**Task item:** Scan the data for "system" and copy the lines it appears in.

**Excerpted records:**
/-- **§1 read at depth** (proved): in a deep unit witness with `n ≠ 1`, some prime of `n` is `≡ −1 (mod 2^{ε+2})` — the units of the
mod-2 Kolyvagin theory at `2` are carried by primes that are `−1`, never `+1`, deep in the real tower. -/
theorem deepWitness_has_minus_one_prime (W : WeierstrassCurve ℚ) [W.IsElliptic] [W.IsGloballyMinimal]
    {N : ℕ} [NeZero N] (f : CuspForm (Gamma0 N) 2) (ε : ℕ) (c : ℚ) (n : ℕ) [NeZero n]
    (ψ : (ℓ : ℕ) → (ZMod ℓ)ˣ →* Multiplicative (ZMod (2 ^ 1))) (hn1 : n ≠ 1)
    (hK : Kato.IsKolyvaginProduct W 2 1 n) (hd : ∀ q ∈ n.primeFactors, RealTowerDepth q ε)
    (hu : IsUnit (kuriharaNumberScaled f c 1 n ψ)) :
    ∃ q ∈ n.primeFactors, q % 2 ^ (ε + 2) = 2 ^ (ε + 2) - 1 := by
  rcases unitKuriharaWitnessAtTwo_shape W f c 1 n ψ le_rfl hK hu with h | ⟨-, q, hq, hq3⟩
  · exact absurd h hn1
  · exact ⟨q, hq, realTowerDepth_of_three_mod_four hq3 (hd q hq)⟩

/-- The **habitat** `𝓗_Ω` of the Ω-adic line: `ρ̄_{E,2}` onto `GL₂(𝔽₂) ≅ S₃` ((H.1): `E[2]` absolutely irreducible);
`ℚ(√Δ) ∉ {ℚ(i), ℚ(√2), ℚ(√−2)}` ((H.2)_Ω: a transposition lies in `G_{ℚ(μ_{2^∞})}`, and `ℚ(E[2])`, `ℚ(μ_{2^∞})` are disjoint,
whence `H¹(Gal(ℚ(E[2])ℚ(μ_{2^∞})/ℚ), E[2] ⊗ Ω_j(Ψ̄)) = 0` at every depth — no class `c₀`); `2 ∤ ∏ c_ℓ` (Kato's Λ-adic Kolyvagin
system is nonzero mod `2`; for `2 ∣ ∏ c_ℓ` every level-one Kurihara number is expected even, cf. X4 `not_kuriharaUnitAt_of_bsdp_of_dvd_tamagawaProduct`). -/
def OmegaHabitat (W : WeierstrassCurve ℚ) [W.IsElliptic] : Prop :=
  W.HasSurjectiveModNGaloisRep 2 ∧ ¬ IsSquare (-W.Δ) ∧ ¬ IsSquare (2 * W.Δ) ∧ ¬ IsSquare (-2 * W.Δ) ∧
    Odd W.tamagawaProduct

==

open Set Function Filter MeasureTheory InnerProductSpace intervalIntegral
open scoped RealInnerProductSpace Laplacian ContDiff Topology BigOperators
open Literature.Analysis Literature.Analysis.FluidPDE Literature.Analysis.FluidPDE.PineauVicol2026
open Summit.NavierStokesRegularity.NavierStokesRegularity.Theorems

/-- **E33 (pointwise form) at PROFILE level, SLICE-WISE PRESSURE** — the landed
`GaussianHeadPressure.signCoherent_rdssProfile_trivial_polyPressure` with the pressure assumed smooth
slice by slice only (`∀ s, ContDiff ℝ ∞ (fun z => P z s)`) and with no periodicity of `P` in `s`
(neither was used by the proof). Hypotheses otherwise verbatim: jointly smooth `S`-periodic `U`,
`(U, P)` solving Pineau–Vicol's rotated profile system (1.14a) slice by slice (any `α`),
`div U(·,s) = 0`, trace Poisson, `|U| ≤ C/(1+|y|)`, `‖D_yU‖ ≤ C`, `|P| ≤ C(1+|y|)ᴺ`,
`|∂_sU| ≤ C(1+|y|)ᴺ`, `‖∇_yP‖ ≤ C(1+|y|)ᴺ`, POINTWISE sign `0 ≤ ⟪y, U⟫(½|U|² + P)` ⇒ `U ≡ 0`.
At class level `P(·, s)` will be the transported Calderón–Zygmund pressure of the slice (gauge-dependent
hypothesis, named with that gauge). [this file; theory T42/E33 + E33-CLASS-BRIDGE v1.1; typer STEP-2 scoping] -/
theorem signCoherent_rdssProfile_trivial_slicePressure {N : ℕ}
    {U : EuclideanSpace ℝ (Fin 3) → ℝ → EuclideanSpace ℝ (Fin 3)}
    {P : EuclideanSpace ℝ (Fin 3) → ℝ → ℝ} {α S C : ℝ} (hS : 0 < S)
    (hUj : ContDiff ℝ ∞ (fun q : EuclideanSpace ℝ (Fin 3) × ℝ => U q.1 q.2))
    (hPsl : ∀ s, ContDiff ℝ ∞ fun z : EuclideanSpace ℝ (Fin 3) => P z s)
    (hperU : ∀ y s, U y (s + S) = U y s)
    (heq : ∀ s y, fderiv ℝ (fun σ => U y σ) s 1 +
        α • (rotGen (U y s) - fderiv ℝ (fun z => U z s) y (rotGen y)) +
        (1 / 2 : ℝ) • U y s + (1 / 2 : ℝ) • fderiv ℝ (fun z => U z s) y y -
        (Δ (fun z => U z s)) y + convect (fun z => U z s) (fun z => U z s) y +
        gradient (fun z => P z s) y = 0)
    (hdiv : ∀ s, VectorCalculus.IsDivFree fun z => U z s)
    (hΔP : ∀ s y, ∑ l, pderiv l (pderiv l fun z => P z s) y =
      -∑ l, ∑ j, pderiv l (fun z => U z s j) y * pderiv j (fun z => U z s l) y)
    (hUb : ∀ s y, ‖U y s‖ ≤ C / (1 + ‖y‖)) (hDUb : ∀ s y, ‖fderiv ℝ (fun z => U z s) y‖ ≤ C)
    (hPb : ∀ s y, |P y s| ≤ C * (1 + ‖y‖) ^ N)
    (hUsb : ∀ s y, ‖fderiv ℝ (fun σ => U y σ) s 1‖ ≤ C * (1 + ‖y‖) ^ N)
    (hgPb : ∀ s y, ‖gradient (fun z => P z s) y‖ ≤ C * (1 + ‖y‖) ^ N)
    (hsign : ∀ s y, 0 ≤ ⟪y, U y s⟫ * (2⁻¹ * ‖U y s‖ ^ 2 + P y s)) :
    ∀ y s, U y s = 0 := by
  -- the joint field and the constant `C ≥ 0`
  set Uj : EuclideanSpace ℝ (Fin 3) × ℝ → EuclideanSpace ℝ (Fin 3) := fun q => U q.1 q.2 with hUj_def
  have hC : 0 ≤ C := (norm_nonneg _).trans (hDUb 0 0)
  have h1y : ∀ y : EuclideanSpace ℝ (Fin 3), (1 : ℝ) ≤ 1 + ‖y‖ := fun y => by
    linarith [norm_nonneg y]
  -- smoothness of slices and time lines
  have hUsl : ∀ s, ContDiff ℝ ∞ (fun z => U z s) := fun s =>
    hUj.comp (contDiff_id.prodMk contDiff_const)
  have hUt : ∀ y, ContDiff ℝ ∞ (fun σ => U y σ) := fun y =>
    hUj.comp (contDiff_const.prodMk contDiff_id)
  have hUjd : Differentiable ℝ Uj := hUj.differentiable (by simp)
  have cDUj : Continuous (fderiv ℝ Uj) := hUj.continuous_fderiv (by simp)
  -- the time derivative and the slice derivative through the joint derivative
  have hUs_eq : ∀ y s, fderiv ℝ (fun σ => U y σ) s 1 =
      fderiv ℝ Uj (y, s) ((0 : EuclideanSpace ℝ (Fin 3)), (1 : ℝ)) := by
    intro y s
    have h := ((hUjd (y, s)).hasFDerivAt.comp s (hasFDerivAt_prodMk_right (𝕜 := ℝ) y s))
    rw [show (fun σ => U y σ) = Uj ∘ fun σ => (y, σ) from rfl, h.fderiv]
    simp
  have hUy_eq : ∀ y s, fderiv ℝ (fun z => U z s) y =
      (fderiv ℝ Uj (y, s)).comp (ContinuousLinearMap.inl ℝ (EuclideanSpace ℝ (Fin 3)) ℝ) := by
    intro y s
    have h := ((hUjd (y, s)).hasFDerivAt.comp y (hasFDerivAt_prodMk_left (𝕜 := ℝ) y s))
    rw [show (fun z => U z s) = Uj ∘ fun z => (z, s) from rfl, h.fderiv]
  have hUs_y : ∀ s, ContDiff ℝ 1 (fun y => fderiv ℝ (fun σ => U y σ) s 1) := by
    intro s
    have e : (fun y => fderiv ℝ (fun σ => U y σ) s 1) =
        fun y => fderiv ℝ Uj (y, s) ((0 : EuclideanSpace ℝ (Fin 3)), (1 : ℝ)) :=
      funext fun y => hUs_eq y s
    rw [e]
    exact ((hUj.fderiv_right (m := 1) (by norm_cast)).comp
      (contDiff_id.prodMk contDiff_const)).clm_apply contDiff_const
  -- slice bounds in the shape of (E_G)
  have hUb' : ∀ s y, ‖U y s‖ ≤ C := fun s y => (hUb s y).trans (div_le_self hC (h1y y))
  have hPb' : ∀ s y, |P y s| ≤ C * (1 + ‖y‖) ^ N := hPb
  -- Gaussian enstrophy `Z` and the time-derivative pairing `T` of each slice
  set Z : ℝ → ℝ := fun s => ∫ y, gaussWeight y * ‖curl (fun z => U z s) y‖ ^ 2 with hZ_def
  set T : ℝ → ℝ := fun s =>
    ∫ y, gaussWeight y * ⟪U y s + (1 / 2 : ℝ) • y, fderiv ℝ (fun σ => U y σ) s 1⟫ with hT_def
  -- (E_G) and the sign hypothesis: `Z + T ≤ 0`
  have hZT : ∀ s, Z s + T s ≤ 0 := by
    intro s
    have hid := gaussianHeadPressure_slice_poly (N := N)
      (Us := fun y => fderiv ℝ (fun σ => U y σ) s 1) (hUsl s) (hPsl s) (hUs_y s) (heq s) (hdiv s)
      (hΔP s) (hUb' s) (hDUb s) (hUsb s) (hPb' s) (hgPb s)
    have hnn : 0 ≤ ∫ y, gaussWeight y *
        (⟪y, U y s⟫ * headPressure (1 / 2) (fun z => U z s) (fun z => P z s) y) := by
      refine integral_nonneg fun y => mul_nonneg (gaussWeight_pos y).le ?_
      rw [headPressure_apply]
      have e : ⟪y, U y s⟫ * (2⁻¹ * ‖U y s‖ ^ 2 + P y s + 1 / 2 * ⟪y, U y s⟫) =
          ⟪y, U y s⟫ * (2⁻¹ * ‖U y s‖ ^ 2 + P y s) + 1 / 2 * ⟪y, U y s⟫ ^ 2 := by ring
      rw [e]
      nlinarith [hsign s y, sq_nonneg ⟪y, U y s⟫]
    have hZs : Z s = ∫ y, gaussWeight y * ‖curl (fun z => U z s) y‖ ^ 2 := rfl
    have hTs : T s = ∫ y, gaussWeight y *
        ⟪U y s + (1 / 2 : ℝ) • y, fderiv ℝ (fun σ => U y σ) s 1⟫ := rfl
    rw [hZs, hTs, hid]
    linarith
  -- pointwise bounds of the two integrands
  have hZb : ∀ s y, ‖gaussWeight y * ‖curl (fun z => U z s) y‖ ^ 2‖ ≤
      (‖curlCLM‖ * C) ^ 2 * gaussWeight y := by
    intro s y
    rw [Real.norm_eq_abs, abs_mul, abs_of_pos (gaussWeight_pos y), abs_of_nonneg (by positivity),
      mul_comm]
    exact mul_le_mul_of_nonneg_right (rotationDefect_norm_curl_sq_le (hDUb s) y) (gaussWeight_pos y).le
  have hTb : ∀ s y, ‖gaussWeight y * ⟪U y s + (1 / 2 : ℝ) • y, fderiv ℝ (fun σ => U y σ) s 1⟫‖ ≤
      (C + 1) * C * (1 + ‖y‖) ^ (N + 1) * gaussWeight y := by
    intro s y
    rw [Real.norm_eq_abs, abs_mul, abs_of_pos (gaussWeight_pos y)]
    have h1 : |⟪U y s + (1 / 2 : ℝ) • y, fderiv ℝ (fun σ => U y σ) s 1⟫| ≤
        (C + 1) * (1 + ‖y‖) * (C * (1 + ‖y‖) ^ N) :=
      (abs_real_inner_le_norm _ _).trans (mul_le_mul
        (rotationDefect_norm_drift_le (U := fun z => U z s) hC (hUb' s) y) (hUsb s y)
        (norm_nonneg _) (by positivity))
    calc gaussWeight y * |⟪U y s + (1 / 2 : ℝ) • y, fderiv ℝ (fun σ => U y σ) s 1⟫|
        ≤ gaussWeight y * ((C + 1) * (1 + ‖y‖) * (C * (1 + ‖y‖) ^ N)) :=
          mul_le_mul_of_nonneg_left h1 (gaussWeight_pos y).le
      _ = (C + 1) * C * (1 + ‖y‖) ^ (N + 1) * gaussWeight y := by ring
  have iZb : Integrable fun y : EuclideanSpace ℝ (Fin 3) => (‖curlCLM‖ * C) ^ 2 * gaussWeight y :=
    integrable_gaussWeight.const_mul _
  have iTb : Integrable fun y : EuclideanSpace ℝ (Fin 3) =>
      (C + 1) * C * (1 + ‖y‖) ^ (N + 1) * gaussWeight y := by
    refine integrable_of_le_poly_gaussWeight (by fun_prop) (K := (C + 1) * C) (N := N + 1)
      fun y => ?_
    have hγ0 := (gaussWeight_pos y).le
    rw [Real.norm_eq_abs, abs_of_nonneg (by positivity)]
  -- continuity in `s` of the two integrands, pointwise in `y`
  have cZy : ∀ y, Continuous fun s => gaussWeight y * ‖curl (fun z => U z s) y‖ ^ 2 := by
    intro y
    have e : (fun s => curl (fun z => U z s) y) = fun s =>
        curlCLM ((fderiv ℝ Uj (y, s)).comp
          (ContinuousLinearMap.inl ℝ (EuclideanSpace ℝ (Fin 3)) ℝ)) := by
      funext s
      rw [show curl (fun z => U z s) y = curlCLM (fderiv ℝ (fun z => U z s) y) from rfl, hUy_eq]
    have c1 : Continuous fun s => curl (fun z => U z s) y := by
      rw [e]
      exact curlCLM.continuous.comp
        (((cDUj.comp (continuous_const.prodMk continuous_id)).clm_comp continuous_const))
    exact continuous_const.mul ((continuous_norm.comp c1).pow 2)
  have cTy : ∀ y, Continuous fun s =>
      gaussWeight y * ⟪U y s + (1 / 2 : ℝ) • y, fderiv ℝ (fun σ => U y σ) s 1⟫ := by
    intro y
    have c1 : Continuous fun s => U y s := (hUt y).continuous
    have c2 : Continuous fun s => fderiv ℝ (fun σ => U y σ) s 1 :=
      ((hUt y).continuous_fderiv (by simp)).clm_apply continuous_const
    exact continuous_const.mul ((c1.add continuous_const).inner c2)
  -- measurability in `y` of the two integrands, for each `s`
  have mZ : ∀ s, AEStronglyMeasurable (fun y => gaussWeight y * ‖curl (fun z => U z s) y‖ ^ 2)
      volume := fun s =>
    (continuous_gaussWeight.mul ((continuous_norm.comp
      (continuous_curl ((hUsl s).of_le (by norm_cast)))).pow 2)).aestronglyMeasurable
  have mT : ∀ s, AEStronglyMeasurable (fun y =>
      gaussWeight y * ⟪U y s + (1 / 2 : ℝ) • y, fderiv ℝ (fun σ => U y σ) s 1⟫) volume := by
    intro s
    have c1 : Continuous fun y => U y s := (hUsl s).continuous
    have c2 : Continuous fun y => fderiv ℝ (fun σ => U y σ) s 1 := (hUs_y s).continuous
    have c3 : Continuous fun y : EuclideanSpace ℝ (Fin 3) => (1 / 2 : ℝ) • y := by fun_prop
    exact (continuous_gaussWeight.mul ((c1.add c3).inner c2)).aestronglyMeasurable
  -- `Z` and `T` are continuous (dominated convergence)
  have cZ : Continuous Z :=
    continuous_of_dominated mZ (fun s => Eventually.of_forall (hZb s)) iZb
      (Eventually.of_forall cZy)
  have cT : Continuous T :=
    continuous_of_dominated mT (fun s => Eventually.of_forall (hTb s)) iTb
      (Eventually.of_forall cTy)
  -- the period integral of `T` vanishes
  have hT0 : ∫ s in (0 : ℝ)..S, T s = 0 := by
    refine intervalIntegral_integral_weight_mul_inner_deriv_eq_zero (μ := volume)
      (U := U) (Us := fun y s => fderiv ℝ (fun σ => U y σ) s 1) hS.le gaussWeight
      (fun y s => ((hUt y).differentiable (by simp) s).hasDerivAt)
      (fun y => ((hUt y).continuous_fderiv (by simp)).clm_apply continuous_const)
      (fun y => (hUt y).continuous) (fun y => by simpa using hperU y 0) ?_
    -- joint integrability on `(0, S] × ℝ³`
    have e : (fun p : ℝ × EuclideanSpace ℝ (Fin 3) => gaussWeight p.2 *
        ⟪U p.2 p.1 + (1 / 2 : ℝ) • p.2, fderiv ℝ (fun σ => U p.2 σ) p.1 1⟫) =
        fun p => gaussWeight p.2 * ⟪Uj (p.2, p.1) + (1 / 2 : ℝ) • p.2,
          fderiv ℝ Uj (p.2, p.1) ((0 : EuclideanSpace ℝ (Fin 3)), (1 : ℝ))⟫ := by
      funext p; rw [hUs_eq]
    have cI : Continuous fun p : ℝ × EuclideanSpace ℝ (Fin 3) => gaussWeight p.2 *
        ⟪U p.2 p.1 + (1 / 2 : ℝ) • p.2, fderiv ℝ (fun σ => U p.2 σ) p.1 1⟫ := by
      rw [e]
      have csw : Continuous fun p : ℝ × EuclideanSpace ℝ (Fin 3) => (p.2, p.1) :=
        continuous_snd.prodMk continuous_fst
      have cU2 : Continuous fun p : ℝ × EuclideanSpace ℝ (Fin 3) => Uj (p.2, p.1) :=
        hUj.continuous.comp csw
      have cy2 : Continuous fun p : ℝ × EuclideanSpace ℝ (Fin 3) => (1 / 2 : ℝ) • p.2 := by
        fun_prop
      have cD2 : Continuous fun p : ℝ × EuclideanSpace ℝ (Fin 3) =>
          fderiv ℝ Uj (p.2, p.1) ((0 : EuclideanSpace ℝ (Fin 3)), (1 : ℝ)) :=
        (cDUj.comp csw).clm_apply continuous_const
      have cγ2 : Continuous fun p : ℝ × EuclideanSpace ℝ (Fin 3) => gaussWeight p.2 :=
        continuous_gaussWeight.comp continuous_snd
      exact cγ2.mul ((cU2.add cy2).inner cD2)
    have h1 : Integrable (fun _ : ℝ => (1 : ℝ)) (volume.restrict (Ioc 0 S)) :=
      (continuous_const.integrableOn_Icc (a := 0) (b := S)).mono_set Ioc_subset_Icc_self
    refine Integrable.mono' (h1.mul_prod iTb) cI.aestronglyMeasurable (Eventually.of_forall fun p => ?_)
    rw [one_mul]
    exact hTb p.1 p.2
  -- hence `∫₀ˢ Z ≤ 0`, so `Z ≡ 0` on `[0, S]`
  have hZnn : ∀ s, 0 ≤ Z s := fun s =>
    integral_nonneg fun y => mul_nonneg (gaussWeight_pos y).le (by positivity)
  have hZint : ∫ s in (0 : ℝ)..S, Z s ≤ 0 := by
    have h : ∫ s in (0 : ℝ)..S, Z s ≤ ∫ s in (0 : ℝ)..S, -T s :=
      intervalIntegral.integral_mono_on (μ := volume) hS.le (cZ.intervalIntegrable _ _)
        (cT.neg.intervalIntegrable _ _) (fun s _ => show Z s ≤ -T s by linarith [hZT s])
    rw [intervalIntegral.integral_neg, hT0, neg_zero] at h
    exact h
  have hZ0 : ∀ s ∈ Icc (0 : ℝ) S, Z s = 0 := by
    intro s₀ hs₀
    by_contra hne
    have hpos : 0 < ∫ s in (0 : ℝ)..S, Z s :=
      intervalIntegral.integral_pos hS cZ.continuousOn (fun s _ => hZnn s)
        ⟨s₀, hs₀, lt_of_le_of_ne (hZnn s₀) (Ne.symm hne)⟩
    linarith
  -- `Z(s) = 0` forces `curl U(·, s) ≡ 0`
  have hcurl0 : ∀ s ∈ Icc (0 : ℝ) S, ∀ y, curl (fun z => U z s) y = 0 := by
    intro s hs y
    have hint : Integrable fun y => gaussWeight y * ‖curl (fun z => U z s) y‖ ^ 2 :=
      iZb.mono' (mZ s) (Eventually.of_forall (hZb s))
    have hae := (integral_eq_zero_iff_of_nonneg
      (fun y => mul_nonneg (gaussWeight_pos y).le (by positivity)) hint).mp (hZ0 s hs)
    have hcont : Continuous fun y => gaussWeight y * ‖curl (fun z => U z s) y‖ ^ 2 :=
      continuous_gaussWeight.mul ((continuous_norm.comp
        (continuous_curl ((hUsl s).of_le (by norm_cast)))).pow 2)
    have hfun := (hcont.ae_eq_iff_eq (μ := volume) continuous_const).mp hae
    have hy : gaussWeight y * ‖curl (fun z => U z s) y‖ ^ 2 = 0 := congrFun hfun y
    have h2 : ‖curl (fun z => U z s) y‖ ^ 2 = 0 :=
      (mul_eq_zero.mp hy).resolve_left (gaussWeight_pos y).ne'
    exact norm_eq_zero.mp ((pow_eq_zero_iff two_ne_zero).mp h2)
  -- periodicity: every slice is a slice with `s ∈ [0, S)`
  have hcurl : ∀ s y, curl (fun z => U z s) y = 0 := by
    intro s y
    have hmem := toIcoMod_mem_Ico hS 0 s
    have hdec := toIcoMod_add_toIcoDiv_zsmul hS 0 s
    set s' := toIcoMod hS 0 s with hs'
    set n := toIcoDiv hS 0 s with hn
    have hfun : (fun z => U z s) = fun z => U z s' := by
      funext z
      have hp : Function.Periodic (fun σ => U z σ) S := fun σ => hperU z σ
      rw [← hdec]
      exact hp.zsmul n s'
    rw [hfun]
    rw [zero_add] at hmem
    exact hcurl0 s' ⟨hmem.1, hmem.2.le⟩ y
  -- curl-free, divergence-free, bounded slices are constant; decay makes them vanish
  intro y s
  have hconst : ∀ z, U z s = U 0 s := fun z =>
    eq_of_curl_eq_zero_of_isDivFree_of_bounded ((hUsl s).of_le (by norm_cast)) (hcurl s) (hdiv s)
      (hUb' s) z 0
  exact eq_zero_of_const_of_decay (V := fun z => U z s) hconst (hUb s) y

**The completed task:**
system is nonzero mod `2`; for `2 ∣ ∏ c_ℓ` every level-one Kurihara number is expected even, cf. X4 `not_kuriharaUnitAt_of_bsdp_of_dvd_tamagawaProduct`). -/
`(U, P)` solving Pineau–Vicol's rotated profile system (1.14a) slice by slice (any `α`),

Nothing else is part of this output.